Input —
/-- `range 𝓙 = [0,1]`. [folklore] -/
theorem range_𝓙 : range 𝓙 = Icc 0 1 := by
  rw [show (𝓙 : unitInterval → ℝ) = Subtype.val from rfl]
  exact Subtype.range_coe

/-- The extended charts of `[0,1]` (a model space: all charts are the identity) are `𝓙`. [folklore] -/
theorem extChartAt_apply (p x : unitInterval) : extChartAt 𝓙 p x = x.val := rfl

/-- The extended charts of `[0,1]` are defined everywhere. [folklore] -/
theorem extChartAt_source' (p : unitInterval) : (extChartAt 𝓙 p).source = univ := by
  rw [extChartAt_source, chartAt_self_eq]; rfl

/-- Every point lies in every chart source. [folklore] -/
theorem mem_source (p x : unitInterval) : x ∈ (extChartAt 𝓙 p).source := by
  rw [extChartAt_source']; exact mem_univ _

/-- The extended charts of `[0,1]` have target `[0,1]`. [folklore] -/
theorem extChartAt_target' (p : unitInterval) : (extChartAt 𝓙 p).target = Icc 0 1 := by
  rw [extChartAt_target, chartAt_self_eq, range_𝓙]
  simp

/-- The tangent coordinate changes of `[0,1]` are the identity (a single chart). [folklore] -/
theorem tangentCoordChange_eq (p x : unitInterval) (v : ℝ) :
    tangentCoordChange 𝓙 p x x v = v := by
  rw [show tangentCoordChange 𝓙 p x x = tangentCoordChange 𝓙 x x x from rfl]
  exact tangentCoordChange_self (mem_source x x)

/-- **Chart representatives are the forms themselves** on `[0,1]`: `α̂_p(x) = α(x)` for
`x ∈ [0,1]` (all charts are the identity; `MForm.inChart_apply_extChartAt`). [folklore] -/
theorem inChart_apply_coe {k : ℕ} (α : MForm 𝓙 unitInterval ℝ k) (p x : unitInterval)
    (v : Fin k → ℝ) : α.inChart p x.val v = α x v := by
  have h := MForm.inChart_apply_extChartAt α (mem_source p x) v
  rw [extChartAt_apply] at h
  rw [h]
  congr 1
  funext i
  exact tangentCoordChange_eq p x (v i)

/-! ### The flat metric and the orientation -/

/-- The Euclidean metric `g_x(u, v) = uv` on the tangent spaces `T_x[0,1] = ℝ`, as a Mathlib
`Bundle.RiemannianMetric` (constant in `x`). [folklore] -/
def metric : Bundle.RiemannianMetric (fun x : unitInterval ↦ TangentSpace 𝓙 x) where
  inner _ := ContinuousLinearMap.mul ℝ ℝ
  symm _ u v := by
    change @HMul.hMul ℝ ℝ ℝ instHMul u v = @HMul.hMul ℝ ℝ ℝ instHMul v u
    exact mul_comm _ _
  pos _ u hu := mul_self_pos.2 hu
  continuousAt _ := by
    change ContinuousAt (fun u : ℝ ↦ u * u) 0
    fun_prop
  isVonNBounded _ := by
    change Bornology.IsVonNBounded ℝ {u : ℝ | u * u < 1}
    refine (NormedSpace.isVonNBounded_ball ℝ ℝ 1).subset fun u hu ↦ ?_
    rw [Metric.mem_ball, dist_zero_right, Real.norm_eq_abs]
    have hu : u * u < 1 := hu
    nlinarith [abs_mul_abs_self u, abs_nonneg u]

/-- The flat metric as a `RiemannianBundle` structure: a (reducible) `def`, supplied explicitly to
the fact under refutation and used as a *local* instance below — never a global instance. [folklore] -/
@[reducible]
def bundle : Bundle.RiemannianBundle (fun x : unitInterval ↦ TangentSpace 𝓙 x) := ⟨metric⟩

/-- `finrank ℝ ℝ = 1`, the `Fact` consumed by `Orientation.volumeForm` (a local instance below). [folklore] -/
theorem factFinrank : Fact (finrank ℝ ℝ = 1) := ⟨Module.finrank_self ℝ⟩

/-- The basis `{1}` of `T_x[0,1] = ℝ`. [folklore] -/
def bT (x : unitInterval) : Basis (Fin 1) ℝ (TangentSpace 𝓙 x) := Basis.singleton (Fin 1) ℝ

/-- The standard orientation of `T_x[0,1] = ℝ` (that of the basis `{1}`). [folklore] -/
def orient (x : unitInterval) : Orientation ℝ (TangentSpace 𝓙 x) (Fin 1) := (bT x).orientation

/-- The determinant of the basis `{1}` is `v ↦ v 0`. [folklore] -/
theorem bT_det (x : unitInterval) (v : Fin 1 → TangentSpace 𝓙 x) : (bT x).det v = v 0 := by
  rw [Basis.det_apply, Matrix.det_unique, Basis.toMatrix_apply]
  exact Basis.singleton_repr _ _ _ _

section WithMetric

open Bundle

attribute [local instance] bundle factFinrank

/-- The inner product of the flat metric on `T_x[0,1]` is multiplication (definitional). [folklore] -/
theorem inner_eq (x : unitInterval) (u v : TangentSpace 𝓙 x) :
    inner ℝ u v = @HMul.hMul ℝ ℝ ℝ instHMul u v :=
  rfl

/-- `{1}` is orthonormal for the flat metric. [folklore] -/
theorem orthonormal_bT (x : unitInterval) : Orthonormal ℝ (bT x) := by
  rw [orthonormal_iff_ite]
  intro i j
  obtain rfl : i = 0 := Subsingleton.elim _ _
  obtain rfl : j = 0 := Subsingleton.elim _ _
  rw [inner_eq, if_pos rfl]
  have h1 : @Eq ℝ (bT x 0) 1 := Basis.singleton_apply (Fin 1) ℝ 0
  rw [h1]
  exact mul_one 1

/-- `{1}` as an orthonormal basis of `T_x[0,1]`. [folklore] -/
def obT (x : unitInterval) : OrthonormalBasis (Fin 1) ℝ (TangentSpace 𝓙 x) :=
  (bT x).toOrthonormalBasis (orthonormal_bT x)

/-- The underlying basis of `obT x` is `bT x`. [folklore] -/
theorem toBasis_obT (x : unitInterval) : (obT x).toBasis = bT x :=
  Basis.toBasis_toOrthonormalBasis _ _

/-- The volume form of `T_x[0,1]` is `dt`: `vol(v) = v 0` (`Orientation.volumeForm_robust`). [folklore] -/
theorem volumeForm_apply (x : unitInterval) (v : Fin 1 → TangentSpace 𝓙 x) :
    (orient x).volumeForm v = v 0 := by
  rw [Orientation.volumeForm_robust (orient x) (obT x) (by rw [toBasis_obT]; rfl), toBasis_obT,
    bT_det]

/-- The Riemannian volume form of `[0,1]` is `dt` at every point. [folklore] -/
theorem riemannianVolumeForm_apply' (x : unitInterval) (v : Fin 1 → TangentSpace 𝓙 x) :
    riemannianVolumeForm orient x v = v 0 := by
  rw [riemannianVolumeForm_apply, Orientation.volumeFormL_apply, volumeForm_apply]

/-! ### Chart signs, continuity of the orientation, smoothness of the volume form -/

/-- The representative `(orient x).someVector` of the orientation has the sign of `dt`: it is a
positive multiple of the determinant of `{1}`. [folklore] -/
theorem someVector_apply_sign (x : unitInterval) (v : Fin 1 → TangentSpace 𝓙 x) :
    Real.sign ((orient x).someVector v) = Real.sign (v 0) := by
  have h0 : (orient x).someVector ≠ 0 := Module.Ray.someVector_ne_zero _
  have hray : SameRay ℝ (orient x).someVector (bT x).det := by
    rw [← ray_eq_iff (R := ℝ) h0 (bT x).det_ne_zero, Module.Ray.someVector_ray]
    rfl
  obtain ⟨c, hc, hcv⟩ := hray.exists_pos_left h0 (bT x).det_ne_zero
  have : (orient x).someVector v = c⁻¹ * (bT x).det v := by
    rw [← hcv, AlternatingMap.smul_apply, smul_eq_mul, ← mul_assoc, inv_mul_cancel₀ hc.ne',
      one_mul]
  rw [this, real_sign_mul, Real.sign_of_pos (inv_pos.2 hc), one_mul, bT_det]

/-- **The chart sign is constant on `[0,1]`**: it is the sign of the (unknown, nonzero) reference
basis vector `modelBasis ℝ 1 0`. [folklore] -/
theorem chartSign_apply_coe (p x : unitInterval) :
    chartSign orient p x.val = Real.sign (modelBasis ℝ 1 0) := by
  rw [chartSign_eq_sign_orientationForm, ← extChartAt_apply p x,
    mfderivWithin_extChartAt_symm_apply_eq (mem_source p x), PartialEquiv.left_inv _ (mem_source p x)]
  refine Eq.trans ?_ (someVector_apply_sign x (fun j ↦ (modelBasis ℝ 1 j : ℝ)))
  show Real.sign ((orient x).someVector _) = _
  congr 2
  funext j
  exact tangentCoordChange_eq p x _

/-- The chart sign does not vanish on `[0,1]`. [folklore] -/
theorem chartSign_ne_zero (p x : unitInterval) : chartSign orient p x.val ≠ 0 := by
  rw [chartSign_apply_coe]
  intro h
  exact (modelBasis ℝ 1).ne_zero 0 (Real.sign_eq_zero_iff.1 h)

/-- The orientation family `orient` is continuous (`(M, o)` is an oriented manifold with boundary). [folklore] -/
theorem isContinuousOrientation : IsContinuousOrientation orient := by
  intro x₀
  have hmem : Icc (0 : ℝ) 1 ∈ 𝓝[range 𝓙] (extChartAt 𝓙 x₀ x₀) := by
    rw [range_𝓙]; exact self_mem_nhdsWithin
  filter_upwards [hmem] with y hy
  rw [extChartAt_apply, show y = (⟨y, hy⟩ : unitInterval).val from rfl, chartSign_apply_coe,
    chartSign_apply_coe]
  exact ⟨rfl, chartSign_apply_coe x₀ ⟨y, hy⟩ ▸ chartSign_ne_zero x₀ ⟨y, hy⟩⟩

/-- The model `1`-form `dt` on `ℝ`. [folklore] -/
def dt : ℝ [⋀^Fin 1]→L[ℝ] ℝ := ofSubsingleton ℝ ℝ ℝ (0 : Fin 1) (ContinuousLinearMap.id ℝ ℝ)

/-- `dt(v) = v 0`. [folklore] -/
@[simp] theorem dt_apply (v : Fin 1 → ℝ) : dt v = v 0 := rfl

Problem —
Copy out only the lines of the records above from the one with "def bT (x : unitInterval)" through the one with "obtain rfl : i = 0 := Subsingleton.elim _ _", exactly as they stand, both included.

Solution to the exercise —
def bT (x : unitInterval) : Basis (Fin 1) ℝ (TangentSpace 𝓙 x) := Basis.singleton (Fin 1) ℝ

/-- The standard orientation of `T_x[0,1] = ℝ` (that of the basis `{1}`). [folklore] -/
def orient (x : unitInterval) : Orientation ℝ (TangentSpace 𝓙 x) (Fin 1) := (bT x).orientation

/-- The determinant of the basis `{1}` is `v ↦ v 0`. [folklore] -/
theorem bT_det (x : unitInterval) (v : Fin 1 → TangentSpace 𝓙 x) : (bT x).det v = v 0 := by
  rw [Basis.det_apply, Matrix.det_unique, Basis.toMatrix_apply]
  exact Basis.singleton_repr _ _ _ _

section WithMetric

open Bundle

attribute [local instance] bundle factFinrank

/-- The inner product of the flat metric on `T_x[0,1]` is multiplication (definitional). [folklore] -/
theorem inner_eq (x : unitInterval) (u v : TangentSpace 𝓙 x) :
    inner ℝ u v = @HMul.hMul ℝ ℝ ℝ instHMul u v :=
  rfl

/-- `{1}` is orthonormal for the flat metric. [folklore] -/
theorem orthonormal_bT (x : unitInterval) : Orthonormal ℝ (bT x) := by
  rw [orthonormal_iff_ite]
  intro i j
  obtain rfl : i = 0 := Subsingleton.elim _ _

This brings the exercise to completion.